* [Required work]:
Retype exactly the lines of the material below, from the one containing "x ∈ ⋂ i, (if (bs i).lr then lrCross ((bs" through the last, with both ends kept.

* [Records supplied]:
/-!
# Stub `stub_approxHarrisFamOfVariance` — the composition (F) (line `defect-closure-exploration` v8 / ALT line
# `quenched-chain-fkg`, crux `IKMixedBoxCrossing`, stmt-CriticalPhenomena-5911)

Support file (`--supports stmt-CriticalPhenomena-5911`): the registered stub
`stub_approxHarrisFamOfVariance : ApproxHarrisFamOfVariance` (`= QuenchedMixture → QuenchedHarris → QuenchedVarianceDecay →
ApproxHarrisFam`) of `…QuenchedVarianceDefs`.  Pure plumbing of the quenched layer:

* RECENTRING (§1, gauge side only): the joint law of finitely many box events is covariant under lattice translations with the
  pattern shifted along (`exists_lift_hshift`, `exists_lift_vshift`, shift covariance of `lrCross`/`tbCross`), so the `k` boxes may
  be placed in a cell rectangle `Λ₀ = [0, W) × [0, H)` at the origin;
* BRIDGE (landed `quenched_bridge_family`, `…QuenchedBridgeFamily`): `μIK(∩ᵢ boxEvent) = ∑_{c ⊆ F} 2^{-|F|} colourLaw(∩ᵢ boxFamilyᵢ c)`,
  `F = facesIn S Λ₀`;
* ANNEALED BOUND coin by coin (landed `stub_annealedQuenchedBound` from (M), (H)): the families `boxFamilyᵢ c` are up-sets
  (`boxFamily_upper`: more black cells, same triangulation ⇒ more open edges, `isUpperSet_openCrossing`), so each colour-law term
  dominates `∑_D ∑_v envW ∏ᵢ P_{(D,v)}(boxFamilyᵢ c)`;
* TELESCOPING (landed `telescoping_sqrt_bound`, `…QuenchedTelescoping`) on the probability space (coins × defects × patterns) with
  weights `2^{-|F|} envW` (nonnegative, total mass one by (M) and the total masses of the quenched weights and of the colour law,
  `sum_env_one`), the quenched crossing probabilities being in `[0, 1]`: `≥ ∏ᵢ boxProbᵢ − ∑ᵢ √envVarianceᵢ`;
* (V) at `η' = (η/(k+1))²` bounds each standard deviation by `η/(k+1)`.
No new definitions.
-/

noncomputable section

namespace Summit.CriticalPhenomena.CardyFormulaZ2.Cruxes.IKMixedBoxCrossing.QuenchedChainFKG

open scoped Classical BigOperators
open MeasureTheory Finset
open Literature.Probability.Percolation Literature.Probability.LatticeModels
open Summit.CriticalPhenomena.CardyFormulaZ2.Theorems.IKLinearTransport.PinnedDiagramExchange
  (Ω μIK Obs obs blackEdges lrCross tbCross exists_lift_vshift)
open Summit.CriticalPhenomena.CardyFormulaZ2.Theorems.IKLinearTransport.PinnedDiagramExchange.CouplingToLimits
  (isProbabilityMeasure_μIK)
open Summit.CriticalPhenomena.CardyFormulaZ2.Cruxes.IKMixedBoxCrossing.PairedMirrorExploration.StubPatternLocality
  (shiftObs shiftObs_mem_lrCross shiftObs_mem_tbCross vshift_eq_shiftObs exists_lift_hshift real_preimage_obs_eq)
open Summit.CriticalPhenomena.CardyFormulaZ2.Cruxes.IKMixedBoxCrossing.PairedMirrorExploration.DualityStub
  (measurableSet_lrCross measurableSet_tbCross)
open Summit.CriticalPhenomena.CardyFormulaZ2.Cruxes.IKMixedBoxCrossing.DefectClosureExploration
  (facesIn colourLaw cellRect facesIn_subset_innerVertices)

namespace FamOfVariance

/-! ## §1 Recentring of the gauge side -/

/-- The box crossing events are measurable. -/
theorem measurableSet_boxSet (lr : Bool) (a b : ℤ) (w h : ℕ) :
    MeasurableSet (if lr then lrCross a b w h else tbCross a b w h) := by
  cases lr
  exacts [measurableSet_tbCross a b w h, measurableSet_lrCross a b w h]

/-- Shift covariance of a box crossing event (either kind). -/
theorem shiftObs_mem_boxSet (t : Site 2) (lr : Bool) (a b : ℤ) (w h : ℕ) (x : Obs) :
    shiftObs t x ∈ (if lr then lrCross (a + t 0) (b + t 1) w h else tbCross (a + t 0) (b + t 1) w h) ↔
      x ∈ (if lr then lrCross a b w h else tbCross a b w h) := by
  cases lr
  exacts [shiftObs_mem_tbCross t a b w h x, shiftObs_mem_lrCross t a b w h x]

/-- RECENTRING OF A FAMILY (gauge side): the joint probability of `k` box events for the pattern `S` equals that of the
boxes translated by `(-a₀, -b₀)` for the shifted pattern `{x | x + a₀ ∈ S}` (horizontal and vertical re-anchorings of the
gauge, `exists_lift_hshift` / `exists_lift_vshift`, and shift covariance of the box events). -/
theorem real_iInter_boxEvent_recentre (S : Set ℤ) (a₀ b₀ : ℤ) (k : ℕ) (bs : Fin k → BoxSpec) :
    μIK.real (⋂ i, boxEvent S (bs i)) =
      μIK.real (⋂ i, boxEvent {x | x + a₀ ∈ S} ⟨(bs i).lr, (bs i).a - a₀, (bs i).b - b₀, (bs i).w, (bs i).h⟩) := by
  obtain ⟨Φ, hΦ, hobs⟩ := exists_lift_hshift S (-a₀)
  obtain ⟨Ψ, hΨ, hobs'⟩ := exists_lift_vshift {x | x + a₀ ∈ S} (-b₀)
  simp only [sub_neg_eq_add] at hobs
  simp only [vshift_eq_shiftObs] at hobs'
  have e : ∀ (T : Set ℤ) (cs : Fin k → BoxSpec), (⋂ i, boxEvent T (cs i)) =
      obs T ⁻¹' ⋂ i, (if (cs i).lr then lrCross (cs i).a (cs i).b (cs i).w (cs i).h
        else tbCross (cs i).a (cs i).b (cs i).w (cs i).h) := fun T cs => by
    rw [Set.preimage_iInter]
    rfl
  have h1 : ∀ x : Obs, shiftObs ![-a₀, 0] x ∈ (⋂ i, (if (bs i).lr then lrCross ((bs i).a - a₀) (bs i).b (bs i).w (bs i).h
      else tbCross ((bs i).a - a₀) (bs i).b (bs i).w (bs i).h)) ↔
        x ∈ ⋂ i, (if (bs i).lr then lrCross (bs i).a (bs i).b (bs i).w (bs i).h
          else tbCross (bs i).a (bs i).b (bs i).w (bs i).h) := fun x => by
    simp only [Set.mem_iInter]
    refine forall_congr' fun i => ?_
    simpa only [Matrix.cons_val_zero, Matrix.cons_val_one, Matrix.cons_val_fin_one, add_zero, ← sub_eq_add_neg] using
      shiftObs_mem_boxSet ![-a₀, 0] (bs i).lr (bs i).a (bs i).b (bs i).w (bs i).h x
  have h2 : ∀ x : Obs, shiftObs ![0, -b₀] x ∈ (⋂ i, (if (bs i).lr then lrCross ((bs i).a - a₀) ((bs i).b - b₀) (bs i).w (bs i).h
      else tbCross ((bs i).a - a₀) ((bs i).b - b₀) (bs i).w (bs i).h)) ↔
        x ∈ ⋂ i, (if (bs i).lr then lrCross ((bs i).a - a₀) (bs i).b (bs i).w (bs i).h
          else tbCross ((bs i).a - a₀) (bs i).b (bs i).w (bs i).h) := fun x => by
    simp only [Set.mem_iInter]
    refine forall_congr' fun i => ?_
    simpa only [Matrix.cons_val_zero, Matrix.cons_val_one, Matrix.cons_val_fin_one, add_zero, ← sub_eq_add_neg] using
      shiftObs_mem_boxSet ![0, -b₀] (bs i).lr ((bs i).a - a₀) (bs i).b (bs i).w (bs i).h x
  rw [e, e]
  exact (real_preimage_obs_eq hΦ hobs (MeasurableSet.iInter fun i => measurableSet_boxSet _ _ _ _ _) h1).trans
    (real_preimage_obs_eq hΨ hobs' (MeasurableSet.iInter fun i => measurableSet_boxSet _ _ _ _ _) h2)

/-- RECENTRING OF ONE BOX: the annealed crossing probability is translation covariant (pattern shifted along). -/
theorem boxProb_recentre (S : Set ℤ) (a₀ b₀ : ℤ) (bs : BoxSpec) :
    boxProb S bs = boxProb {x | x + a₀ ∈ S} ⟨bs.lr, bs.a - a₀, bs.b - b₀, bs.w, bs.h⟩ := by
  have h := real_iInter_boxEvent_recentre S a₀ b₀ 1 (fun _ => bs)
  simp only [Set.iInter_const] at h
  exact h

* [Reply]:
        x ∈ ⋂ i, (if (bs i).lr then lrCross ((bs i).a - a₀) (bs i).b (bs i).w (bs i).h
          else tbCross ((bs i).a - a₀) (bs i).b (bs i).w (bs i).h) := fun x => by
    simp only [Set.mem_iInter]
    refine forall_congr' fun i => ?_
    simpa only [Matrix.cons_val_zero, Matrix.cons_val_one, Matrix.cons_val_fin_one, add_zero, ← sub_eq_add_neg] using
      shiftObs_mem_boxSet ![0, -b₀] (bs i).lr ((bs i).a - a₀) (bs i).b (bs i).w (bs i).h x
  rw [e, e]
  exact (real_preimage_obs_eq hΦ hobs (MeasurableSet.iInter fun i => measurableSet_boxSet _ _ _ _ _) h1).trans
    (real_preimage_obs_eq hΨ hobs' (MeasurableSet.iInter fun i => measurableSet_boxSet _ _ _ _ _) h2)

/-- RECENTRING OF ONE BOX: the annealed crossing probability is translation covariant (pattern shifted along). -/
theorem boxProb_recentre (S : Set ℤ) (a₀ b₀ : ℤ) (bs : BoxSpec) :
    boxProb S bs = boxProb {x | x + a₀ ∈ S} ⟨bs.lr, bs.a - a₀, bs.b - b₀, bs.w, bs.h⟩ := by
  have h := real_iInter_boxEvent_recentre S a₀ b₀ 1 (fun _ => bs)
  simp only [Set.iInter_const] at h
  exact h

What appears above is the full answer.